Copy out every line of the records where the string "open" occurs.

DATA Start Marker

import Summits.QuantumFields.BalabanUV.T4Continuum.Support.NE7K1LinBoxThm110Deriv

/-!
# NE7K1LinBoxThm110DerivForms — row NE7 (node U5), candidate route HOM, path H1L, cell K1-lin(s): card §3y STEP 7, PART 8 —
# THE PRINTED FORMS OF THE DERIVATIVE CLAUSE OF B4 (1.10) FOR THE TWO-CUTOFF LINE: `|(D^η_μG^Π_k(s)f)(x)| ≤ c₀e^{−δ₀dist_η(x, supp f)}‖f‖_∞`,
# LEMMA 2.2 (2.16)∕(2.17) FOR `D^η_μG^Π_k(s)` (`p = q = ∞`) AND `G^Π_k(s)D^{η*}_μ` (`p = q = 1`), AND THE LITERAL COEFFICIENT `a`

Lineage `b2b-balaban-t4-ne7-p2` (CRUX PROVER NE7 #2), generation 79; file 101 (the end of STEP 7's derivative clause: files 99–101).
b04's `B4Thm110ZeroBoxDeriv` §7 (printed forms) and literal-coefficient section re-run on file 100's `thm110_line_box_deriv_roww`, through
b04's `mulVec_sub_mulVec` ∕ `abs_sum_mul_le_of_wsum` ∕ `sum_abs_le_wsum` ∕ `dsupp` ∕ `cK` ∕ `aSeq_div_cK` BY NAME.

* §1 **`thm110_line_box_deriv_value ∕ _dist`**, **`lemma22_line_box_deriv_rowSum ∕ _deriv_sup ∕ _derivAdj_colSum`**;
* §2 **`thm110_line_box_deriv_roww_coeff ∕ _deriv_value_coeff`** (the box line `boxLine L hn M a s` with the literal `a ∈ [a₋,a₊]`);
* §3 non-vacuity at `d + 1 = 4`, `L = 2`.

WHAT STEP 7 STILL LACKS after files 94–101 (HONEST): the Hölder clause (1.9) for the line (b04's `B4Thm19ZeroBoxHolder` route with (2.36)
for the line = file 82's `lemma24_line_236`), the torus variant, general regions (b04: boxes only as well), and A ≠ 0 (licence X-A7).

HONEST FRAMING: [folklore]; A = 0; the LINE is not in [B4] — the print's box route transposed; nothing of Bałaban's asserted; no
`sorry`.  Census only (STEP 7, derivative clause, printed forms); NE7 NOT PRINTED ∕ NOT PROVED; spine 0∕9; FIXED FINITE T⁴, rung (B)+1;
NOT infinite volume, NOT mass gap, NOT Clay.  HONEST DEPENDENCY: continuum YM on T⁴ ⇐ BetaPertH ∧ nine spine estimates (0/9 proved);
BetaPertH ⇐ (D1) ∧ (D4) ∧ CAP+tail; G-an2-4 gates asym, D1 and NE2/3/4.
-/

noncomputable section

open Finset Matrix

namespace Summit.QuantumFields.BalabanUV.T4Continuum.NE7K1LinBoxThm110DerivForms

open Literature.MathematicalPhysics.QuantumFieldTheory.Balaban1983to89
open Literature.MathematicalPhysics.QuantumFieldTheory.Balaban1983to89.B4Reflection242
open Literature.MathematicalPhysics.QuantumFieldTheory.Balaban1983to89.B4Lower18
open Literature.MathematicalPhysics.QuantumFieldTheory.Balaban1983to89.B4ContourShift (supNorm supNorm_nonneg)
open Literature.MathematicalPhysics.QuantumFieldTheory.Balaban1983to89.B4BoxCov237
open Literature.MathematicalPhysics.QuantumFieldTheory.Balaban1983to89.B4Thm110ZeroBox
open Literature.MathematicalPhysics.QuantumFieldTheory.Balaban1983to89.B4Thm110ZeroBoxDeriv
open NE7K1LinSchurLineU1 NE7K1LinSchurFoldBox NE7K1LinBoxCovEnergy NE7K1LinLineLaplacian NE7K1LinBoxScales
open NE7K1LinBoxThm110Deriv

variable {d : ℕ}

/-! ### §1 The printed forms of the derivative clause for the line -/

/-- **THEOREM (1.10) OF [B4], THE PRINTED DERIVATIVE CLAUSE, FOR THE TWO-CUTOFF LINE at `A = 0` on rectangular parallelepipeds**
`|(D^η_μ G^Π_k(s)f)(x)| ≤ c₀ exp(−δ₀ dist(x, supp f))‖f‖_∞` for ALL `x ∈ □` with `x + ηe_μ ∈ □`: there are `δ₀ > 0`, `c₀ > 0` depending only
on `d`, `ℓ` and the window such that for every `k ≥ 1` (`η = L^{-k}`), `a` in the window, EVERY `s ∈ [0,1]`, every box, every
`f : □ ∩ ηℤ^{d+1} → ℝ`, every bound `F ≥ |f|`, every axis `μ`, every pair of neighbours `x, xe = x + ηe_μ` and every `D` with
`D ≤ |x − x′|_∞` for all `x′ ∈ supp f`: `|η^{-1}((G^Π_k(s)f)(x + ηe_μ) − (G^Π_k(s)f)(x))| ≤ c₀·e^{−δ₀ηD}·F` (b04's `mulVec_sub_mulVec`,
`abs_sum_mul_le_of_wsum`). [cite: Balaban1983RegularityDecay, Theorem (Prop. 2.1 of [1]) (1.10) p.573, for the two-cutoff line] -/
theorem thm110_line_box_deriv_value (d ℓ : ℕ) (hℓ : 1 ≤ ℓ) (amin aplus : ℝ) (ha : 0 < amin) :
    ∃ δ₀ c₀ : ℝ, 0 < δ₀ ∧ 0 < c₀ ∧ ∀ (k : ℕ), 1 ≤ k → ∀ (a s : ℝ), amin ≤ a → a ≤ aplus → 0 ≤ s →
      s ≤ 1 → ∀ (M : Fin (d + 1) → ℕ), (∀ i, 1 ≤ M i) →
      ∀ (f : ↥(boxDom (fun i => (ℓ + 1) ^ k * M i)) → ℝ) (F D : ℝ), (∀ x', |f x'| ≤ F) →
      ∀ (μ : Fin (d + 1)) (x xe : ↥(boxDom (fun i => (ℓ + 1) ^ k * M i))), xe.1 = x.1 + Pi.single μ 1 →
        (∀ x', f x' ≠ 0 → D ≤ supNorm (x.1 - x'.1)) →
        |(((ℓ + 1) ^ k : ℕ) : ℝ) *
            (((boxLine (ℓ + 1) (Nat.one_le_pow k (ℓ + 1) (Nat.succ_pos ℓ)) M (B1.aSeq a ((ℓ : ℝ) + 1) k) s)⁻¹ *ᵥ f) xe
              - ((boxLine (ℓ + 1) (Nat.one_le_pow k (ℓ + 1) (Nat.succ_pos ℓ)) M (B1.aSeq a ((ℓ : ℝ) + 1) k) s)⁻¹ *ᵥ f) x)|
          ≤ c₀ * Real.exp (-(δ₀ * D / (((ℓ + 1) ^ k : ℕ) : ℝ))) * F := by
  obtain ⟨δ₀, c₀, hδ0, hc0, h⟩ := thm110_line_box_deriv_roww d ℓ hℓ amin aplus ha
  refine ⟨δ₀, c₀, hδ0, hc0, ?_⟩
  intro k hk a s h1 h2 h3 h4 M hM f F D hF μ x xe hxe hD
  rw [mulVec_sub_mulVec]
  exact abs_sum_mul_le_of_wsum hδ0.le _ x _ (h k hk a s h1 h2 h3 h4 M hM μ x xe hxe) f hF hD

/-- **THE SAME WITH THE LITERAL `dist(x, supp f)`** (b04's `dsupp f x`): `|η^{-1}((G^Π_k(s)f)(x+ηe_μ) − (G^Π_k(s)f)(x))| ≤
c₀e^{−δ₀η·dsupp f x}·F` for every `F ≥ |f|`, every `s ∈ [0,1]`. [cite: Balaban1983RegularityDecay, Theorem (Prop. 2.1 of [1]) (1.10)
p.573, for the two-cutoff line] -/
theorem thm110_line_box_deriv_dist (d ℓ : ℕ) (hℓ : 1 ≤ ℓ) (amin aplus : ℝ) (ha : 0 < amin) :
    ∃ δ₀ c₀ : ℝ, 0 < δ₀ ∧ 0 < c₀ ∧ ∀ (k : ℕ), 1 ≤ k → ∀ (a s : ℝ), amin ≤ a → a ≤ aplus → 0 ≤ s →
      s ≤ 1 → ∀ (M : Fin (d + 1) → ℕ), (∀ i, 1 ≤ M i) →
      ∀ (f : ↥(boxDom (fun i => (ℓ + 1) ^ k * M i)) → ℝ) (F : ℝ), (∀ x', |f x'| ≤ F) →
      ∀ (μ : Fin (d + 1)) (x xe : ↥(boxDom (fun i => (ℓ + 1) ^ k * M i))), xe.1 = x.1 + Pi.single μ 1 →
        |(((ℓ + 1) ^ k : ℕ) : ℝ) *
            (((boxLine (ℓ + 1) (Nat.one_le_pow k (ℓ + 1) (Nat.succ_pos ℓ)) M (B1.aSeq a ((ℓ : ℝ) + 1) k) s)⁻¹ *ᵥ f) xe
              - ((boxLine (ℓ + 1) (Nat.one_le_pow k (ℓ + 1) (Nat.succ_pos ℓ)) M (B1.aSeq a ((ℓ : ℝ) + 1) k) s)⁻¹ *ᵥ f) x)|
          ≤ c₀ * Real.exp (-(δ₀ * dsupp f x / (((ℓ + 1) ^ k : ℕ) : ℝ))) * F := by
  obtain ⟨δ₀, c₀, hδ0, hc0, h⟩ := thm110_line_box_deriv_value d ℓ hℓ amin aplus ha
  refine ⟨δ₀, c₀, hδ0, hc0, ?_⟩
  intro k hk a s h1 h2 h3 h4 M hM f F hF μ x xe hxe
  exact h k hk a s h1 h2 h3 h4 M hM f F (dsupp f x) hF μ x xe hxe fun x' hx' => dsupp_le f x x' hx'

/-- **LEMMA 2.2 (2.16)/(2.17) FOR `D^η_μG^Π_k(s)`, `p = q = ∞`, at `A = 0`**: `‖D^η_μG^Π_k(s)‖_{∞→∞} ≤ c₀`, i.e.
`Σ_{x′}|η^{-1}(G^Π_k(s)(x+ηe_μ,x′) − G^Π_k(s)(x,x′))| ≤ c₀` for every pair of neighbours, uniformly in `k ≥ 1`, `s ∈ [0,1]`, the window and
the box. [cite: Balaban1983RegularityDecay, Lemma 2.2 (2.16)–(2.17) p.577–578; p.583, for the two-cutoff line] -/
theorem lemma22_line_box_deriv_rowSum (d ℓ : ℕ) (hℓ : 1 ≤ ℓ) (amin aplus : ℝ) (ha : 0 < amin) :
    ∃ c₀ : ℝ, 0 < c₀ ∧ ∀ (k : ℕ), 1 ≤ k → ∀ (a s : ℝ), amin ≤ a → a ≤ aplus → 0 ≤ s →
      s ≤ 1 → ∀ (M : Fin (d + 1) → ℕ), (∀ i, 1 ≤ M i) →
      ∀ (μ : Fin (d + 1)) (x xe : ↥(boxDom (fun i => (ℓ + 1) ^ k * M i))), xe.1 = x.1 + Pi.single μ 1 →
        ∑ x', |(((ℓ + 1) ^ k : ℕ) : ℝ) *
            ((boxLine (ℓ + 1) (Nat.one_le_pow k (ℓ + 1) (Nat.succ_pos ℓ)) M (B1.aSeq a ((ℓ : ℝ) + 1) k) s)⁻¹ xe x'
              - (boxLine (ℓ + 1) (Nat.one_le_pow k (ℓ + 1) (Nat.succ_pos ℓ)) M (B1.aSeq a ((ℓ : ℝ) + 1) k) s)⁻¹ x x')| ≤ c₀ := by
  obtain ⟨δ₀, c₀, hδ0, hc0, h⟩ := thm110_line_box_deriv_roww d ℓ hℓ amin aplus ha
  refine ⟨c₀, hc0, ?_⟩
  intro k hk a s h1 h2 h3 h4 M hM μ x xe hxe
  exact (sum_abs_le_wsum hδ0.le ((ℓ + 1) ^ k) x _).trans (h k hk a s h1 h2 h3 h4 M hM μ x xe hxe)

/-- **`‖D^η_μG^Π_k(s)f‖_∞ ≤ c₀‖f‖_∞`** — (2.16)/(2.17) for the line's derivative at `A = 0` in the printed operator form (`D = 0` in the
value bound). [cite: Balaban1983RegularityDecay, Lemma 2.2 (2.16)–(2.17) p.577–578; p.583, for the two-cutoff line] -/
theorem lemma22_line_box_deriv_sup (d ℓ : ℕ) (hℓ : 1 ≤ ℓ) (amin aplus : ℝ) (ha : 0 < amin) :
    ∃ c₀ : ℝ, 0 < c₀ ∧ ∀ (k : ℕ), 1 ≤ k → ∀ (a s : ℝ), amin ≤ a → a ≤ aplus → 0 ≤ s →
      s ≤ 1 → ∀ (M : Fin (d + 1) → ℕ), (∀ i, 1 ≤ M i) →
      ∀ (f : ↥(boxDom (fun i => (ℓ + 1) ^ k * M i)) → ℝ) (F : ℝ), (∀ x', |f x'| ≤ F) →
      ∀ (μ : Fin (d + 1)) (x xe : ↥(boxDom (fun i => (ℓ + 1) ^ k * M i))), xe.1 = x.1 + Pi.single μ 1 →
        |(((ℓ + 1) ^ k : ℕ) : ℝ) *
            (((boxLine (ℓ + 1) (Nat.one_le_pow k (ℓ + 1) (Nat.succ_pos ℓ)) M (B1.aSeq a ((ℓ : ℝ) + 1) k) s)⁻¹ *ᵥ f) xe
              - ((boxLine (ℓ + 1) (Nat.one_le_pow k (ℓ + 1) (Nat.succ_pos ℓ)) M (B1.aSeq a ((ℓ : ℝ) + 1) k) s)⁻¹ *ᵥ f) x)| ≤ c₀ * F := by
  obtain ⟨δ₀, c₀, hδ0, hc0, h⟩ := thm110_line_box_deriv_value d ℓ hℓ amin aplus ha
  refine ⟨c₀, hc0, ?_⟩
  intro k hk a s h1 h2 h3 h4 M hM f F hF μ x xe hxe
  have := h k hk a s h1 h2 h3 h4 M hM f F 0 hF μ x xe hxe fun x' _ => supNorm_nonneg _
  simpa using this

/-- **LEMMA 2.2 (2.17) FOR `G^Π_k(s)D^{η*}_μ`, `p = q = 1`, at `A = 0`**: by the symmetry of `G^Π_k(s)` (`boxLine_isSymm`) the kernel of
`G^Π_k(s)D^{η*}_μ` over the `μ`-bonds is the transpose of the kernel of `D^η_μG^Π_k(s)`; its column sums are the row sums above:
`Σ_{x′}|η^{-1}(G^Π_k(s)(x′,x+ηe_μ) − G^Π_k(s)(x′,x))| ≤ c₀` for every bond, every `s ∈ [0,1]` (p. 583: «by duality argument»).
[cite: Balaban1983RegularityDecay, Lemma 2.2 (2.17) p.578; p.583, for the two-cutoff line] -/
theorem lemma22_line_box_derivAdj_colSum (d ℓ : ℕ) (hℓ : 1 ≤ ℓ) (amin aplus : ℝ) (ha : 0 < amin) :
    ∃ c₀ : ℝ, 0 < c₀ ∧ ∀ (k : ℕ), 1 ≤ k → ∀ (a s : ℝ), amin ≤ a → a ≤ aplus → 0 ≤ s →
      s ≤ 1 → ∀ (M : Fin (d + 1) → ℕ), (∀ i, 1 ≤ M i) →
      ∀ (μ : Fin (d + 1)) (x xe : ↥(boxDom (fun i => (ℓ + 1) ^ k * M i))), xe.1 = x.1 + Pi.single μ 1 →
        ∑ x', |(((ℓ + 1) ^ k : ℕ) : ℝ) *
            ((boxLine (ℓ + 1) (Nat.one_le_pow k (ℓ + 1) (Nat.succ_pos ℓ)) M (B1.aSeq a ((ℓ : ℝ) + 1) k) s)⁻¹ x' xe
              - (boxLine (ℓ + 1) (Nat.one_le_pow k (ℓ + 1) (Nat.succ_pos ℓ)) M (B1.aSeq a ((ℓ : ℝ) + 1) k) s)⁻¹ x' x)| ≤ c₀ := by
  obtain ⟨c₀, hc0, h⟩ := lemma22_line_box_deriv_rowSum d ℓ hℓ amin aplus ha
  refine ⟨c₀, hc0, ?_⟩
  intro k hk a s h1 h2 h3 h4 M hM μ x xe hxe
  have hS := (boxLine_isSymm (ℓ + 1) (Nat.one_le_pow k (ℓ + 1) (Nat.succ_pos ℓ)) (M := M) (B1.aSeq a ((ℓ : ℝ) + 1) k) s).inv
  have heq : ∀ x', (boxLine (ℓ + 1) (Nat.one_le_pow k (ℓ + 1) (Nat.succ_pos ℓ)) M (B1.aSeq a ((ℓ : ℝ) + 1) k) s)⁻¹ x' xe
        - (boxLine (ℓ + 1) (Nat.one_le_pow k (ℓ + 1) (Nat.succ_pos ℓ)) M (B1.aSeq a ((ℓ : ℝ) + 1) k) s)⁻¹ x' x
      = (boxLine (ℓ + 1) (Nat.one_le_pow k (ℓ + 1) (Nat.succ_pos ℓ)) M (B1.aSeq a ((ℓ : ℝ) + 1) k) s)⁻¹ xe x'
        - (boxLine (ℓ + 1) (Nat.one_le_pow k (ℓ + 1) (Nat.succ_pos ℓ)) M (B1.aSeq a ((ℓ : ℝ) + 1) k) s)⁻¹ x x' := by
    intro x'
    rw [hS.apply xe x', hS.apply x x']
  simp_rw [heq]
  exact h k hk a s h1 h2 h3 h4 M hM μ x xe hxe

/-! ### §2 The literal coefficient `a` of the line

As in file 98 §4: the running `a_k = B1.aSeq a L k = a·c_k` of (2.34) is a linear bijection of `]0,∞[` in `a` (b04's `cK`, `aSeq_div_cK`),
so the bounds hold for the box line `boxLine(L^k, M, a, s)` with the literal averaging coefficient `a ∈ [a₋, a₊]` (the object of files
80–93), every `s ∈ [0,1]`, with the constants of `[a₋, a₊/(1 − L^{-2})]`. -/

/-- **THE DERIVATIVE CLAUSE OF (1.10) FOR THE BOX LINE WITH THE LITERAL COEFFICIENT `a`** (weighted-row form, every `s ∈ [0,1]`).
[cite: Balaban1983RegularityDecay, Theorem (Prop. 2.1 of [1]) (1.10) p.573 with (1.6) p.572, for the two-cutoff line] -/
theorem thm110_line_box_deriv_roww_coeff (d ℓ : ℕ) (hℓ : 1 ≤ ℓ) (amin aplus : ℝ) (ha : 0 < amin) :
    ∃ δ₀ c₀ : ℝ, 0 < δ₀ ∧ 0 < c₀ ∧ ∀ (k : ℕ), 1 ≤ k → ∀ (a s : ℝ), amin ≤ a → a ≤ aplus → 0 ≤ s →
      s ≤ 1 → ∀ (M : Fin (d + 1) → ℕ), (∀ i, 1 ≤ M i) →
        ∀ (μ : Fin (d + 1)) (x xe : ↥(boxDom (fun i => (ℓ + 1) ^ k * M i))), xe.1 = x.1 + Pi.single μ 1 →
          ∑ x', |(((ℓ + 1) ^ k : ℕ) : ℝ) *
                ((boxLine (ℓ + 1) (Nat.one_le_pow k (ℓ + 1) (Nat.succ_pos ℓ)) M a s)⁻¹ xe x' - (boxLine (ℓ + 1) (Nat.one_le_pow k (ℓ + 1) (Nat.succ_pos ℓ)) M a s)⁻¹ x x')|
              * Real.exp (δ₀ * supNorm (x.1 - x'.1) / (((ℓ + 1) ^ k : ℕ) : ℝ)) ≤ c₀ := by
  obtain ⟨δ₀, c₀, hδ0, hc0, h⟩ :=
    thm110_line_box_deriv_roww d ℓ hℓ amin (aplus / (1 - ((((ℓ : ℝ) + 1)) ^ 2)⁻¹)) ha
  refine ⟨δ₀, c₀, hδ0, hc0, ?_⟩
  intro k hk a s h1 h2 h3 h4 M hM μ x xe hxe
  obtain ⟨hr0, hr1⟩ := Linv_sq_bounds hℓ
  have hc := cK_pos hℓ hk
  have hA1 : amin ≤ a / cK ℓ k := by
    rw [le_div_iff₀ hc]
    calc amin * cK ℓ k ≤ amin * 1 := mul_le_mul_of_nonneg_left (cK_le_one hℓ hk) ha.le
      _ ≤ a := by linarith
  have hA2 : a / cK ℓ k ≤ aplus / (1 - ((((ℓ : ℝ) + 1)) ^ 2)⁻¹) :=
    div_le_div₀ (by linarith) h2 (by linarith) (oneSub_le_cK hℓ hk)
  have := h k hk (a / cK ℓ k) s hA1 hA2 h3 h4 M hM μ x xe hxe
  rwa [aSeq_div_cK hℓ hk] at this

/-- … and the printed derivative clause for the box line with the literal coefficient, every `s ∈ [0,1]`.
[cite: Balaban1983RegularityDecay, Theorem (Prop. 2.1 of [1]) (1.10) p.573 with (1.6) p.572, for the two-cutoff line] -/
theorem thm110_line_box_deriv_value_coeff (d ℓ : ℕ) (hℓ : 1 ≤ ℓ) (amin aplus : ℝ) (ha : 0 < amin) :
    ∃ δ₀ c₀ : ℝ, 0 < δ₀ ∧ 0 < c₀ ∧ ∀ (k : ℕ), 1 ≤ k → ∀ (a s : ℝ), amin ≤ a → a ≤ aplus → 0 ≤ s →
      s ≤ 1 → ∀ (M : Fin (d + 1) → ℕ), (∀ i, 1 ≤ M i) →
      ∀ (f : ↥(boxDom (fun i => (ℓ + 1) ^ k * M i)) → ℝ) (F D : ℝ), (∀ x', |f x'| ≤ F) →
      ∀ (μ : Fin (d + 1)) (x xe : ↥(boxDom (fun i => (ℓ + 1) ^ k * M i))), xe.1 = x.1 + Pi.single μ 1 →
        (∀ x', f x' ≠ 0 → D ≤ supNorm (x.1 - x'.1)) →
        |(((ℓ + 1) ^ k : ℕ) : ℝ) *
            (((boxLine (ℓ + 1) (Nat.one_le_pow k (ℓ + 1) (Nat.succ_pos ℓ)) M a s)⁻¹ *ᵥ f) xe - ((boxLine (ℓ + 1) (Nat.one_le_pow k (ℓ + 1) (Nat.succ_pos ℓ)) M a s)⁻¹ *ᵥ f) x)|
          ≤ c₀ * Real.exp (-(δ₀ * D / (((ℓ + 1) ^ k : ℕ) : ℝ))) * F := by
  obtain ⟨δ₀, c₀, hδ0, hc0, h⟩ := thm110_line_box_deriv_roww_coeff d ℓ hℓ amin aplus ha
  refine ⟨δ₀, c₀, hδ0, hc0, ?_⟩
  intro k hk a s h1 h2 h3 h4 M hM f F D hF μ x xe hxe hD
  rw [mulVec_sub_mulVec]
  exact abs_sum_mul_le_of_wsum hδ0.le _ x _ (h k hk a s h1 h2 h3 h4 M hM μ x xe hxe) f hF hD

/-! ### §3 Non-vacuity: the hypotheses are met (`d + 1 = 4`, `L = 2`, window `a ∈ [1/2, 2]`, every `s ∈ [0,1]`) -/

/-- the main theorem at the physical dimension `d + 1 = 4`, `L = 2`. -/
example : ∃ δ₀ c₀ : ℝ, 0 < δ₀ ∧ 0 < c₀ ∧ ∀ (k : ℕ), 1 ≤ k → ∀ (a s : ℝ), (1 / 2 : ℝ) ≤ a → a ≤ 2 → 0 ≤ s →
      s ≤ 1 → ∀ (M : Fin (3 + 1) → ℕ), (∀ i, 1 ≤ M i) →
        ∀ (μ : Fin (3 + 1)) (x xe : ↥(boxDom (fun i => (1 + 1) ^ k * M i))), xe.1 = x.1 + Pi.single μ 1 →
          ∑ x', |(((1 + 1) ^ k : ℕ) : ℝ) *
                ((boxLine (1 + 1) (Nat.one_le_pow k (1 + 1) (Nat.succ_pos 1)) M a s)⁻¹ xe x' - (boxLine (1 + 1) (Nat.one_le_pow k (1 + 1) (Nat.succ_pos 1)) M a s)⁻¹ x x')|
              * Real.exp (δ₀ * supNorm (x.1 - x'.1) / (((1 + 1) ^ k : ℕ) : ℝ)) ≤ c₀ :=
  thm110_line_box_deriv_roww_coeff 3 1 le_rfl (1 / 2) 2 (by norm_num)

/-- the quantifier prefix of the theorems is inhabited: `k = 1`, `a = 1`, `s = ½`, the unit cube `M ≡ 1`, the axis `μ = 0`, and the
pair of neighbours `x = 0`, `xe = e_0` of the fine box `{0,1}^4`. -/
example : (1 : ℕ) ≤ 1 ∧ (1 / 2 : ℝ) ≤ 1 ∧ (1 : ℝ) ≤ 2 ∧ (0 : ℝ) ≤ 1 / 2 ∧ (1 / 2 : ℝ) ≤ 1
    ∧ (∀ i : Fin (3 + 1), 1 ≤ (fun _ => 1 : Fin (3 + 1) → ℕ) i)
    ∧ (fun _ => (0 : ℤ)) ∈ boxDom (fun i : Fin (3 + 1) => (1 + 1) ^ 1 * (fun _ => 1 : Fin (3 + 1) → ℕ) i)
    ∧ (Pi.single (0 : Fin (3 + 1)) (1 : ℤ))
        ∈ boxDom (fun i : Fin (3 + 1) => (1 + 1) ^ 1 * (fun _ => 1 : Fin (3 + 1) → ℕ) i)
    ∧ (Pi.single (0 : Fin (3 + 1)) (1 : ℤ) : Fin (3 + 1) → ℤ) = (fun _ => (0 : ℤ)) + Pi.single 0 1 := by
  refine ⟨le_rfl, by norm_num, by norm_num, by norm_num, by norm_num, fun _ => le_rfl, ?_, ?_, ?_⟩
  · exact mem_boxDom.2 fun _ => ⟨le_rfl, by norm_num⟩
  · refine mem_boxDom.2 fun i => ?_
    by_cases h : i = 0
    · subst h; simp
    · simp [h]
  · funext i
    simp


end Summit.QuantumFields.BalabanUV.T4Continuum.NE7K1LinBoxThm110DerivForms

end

DATA End Marker

» RESPONSE FOR THIS EXERCISE
open Finset Matrix
open Literature.MathematicalPhysics.QuantumFieldTheory.Balaban1983to89
open Literature.MathematicalPhysics.QuantumFieldTheory.Balaban1983to89.B4Reflection242
open Literature.MathematicalPhysics.QuantumFieldTheory.Balaban1983to89.B4Lower18
open Literature.MathematicalPhysics.QuantumFieldTheory.Balaban1983to89.B4ContourShift (supNorm supNorm_nonneg)
open Literature.MathematicalPhysics.QuantumFieldTheory.Balaban1983to89.B4BoxCov237
open Literature.MathematicalPhysics.QuantumFieldTheory.Balaban1983to89.B4Thm110ZeroBox
open Literature.MathematicalPhysics.QuantumFieldTheory.Balaban1983to89.B4Thm110ZeroBoxDeriv
open NE7K1LinSchurLineU1 NE7K1LinSchurFoldBox NE7K1LinBoxCovEnergy NE7K1LinLineLaplacian NE7K1LinBoxScales
open NE7K1LinBoxThm110Deriv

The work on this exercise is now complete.